Directions: Go through the records and report each line in which the word "that" occurs.

[Stored items]
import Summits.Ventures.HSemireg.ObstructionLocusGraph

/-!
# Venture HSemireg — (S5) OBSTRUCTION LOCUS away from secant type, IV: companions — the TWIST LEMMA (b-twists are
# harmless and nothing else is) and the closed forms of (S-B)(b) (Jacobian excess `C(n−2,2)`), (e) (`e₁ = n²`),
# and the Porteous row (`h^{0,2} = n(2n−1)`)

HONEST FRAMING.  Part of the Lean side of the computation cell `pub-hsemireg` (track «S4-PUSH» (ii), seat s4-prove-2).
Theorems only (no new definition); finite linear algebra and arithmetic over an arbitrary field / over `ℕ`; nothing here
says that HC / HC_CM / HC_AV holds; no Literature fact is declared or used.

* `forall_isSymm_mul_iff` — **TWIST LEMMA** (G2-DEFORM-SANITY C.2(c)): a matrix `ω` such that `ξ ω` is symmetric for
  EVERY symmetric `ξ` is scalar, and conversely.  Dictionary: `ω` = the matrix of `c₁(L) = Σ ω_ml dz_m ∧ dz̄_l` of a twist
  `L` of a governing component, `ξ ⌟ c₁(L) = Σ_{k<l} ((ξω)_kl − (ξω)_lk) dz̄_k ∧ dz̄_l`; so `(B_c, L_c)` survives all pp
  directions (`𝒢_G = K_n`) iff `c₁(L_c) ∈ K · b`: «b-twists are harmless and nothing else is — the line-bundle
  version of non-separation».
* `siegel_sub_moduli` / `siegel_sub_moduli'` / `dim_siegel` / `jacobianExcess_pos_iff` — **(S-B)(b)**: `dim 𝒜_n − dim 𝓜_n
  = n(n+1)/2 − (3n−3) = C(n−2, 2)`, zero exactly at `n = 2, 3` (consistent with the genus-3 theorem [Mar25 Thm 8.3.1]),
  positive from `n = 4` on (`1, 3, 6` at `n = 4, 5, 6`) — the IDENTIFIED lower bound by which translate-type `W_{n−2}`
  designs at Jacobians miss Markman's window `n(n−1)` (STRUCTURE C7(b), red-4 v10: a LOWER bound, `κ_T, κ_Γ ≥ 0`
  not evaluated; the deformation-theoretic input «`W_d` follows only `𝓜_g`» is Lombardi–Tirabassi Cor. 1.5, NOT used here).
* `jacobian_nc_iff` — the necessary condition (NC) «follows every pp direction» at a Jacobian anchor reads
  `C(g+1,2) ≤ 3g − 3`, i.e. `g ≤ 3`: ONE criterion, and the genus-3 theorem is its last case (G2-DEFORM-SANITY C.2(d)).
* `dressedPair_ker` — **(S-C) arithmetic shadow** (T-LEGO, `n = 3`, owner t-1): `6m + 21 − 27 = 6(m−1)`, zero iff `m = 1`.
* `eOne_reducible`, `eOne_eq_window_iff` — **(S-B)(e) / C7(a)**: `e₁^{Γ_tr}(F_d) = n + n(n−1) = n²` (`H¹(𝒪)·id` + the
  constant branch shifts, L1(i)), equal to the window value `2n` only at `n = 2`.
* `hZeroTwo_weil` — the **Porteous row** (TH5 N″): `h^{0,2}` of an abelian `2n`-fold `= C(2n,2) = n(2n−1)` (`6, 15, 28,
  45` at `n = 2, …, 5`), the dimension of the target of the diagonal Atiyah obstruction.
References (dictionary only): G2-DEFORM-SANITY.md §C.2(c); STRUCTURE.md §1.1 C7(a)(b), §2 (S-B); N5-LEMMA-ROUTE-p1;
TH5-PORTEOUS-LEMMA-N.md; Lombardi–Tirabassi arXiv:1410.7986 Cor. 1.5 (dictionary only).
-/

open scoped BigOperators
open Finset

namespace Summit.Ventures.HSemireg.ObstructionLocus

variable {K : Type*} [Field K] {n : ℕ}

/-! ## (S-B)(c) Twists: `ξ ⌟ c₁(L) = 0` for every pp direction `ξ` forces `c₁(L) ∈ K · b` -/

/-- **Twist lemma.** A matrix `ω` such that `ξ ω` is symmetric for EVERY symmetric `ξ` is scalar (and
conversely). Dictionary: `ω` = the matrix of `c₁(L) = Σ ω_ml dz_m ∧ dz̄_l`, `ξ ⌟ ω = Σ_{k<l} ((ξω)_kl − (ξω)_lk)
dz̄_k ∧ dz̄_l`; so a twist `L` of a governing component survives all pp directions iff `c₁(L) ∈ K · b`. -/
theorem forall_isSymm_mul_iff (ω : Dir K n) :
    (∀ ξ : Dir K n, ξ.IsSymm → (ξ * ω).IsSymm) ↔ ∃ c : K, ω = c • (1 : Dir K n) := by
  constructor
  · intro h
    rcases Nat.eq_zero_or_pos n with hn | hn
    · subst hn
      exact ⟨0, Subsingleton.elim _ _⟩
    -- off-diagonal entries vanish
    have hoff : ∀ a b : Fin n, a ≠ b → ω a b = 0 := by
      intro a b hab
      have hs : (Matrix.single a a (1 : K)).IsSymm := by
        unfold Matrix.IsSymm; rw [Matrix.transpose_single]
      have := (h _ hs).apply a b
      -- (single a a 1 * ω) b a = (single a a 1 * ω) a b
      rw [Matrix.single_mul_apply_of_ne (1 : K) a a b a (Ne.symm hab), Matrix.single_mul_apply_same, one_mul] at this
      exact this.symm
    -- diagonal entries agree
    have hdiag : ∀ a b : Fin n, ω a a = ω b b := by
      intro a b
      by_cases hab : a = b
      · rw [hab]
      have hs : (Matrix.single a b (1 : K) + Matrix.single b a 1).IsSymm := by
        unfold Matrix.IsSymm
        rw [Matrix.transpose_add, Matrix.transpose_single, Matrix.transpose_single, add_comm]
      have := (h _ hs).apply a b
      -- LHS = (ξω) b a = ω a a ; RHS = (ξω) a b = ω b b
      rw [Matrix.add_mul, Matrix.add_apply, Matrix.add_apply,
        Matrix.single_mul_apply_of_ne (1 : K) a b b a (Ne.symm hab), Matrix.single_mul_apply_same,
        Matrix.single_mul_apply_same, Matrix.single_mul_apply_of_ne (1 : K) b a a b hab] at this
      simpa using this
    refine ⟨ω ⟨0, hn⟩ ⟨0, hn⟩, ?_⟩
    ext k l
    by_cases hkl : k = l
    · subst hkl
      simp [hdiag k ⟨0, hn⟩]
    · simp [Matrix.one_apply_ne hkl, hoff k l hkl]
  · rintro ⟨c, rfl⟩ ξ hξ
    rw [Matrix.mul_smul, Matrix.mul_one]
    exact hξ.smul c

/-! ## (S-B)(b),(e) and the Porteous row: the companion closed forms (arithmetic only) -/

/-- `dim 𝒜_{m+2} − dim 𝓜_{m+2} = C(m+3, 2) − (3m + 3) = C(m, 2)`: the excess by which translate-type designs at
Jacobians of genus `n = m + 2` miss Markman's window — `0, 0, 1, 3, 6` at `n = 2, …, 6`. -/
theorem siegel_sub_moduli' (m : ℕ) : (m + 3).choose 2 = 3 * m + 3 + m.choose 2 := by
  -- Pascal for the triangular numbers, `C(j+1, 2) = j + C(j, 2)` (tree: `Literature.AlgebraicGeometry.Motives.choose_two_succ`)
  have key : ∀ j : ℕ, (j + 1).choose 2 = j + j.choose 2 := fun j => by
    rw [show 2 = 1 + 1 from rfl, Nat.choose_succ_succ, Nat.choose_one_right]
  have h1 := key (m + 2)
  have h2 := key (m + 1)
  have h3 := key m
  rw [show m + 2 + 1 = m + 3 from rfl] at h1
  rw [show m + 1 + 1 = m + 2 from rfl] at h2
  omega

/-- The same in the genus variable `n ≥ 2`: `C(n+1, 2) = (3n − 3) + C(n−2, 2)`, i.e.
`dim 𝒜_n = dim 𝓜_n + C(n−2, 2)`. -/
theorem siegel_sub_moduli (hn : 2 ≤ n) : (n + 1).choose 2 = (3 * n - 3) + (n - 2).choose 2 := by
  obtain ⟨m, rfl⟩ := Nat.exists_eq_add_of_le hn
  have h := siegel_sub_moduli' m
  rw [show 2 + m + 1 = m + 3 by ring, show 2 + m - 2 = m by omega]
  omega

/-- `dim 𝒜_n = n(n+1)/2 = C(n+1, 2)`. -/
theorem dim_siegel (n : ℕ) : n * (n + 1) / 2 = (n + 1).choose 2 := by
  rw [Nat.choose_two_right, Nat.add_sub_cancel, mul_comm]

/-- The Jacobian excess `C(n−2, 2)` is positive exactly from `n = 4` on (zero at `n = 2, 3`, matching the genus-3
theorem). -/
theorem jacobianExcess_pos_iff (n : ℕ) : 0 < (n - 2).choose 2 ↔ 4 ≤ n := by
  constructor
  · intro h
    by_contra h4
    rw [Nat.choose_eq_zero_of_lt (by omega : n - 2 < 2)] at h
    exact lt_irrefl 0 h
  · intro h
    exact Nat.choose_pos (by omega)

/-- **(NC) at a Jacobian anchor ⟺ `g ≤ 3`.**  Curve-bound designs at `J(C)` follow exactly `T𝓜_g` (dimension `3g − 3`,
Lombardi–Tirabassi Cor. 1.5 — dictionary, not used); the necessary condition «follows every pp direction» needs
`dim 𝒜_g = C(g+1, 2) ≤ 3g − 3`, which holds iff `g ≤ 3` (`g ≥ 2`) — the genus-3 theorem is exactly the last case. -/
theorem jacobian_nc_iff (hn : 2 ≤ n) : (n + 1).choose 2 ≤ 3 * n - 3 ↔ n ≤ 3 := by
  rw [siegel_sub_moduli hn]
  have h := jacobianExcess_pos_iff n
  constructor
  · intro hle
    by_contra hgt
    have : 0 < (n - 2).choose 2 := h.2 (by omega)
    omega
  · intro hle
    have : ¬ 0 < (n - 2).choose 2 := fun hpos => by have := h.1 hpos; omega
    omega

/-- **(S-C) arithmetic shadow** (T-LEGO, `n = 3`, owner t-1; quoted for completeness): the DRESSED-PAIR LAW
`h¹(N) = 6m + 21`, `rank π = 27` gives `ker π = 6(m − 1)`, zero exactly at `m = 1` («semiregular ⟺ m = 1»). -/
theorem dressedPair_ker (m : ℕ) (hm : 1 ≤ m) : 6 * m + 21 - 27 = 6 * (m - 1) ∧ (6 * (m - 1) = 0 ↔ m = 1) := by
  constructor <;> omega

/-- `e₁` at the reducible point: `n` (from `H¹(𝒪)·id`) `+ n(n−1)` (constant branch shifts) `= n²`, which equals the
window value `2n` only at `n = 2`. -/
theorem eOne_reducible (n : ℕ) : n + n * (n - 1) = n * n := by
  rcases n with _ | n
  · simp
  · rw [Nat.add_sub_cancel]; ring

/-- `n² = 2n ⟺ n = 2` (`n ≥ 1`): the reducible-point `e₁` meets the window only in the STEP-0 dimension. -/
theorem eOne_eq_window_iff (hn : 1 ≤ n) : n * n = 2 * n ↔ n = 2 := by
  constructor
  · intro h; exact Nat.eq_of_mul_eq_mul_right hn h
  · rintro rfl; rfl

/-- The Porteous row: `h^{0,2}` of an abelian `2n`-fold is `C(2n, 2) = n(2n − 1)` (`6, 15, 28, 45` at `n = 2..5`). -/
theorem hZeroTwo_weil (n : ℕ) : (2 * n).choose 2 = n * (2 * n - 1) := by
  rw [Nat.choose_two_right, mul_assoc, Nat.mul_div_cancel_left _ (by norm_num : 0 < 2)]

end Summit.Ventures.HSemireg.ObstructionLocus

==

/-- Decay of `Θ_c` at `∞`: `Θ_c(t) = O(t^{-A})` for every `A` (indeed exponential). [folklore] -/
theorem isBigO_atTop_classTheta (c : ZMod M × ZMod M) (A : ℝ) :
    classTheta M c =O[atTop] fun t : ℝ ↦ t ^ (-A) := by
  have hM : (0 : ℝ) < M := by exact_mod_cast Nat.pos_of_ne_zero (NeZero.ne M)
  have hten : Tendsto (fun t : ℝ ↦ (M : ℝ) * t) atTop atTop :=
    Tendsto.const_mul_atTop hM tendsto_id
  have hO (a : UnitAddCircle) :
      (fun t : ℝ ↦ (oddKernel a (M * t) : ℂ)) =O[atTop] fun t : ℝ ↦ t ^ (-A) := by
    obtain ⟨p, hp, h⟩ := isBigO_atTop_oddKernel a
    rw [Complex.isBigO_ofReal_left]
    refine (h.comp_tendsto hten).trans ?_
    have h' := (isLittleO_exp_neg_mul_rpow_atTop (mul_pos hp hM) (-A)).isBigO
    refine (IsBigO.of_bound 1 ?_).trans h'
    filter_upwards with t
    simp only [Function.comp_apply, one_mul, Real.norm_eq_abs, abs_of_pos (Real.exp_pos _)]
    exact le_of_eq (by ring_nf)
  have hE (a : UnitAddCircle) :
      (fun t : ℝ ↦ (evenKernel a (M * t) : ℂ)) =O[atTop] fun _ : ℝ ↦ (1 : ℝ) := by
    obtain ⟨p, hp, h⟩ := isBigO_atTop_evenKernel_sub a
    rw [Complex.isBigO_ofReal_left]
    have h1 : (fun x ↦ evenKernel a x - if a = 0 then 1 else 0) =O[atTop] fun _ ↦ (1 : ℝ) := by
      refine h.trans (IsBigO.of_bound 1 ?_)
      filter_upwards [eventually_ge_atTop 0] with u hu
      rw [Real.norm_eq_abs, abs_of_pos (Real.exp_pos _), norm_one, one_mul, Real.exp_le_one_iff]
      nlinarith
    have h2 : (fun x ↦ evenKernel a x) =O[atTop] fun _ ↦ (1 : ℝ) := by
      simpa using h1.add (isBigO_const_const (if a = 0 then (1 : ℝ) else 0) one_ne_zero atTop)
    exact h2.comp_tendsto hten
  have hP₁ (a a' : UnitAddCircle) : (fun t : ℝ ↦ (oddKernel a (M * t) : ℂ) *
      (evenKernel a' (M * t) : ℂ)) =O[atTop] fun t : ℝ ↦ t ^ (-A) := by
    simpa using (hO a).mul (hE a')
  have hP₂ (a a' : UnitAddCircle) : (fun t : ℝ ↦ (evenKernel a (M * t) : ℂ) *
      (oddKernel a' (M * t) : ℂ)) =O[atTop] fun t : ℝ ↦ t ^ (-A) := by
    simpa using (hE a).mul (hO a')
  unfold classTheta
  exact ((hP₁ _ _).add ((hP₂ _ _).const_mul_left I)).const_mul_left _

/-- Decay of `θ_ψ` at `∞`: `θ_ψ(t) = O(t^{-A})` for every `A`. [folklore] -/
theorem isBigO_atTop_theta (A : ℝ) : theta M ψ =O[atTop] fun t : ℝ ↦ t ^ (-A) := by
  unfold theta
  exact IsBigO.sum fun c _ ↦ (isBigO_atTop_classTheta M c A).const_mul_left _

Output for this exercise:
says that HC / HC_CM / HC_AV holds; no Literature fact is declared or used.
* `forall_isSymm_mul_iff` — **TWIST LEMMA** (G2-DEFORM-SANITY C.2(c)): a matrix `ω` such that `ξ ω` is symmetric for
/-- **Twist lemma.** A matrix `ω` such that `ξ ω` is symmetric for EVERY symmetric `ξ` is scalar (and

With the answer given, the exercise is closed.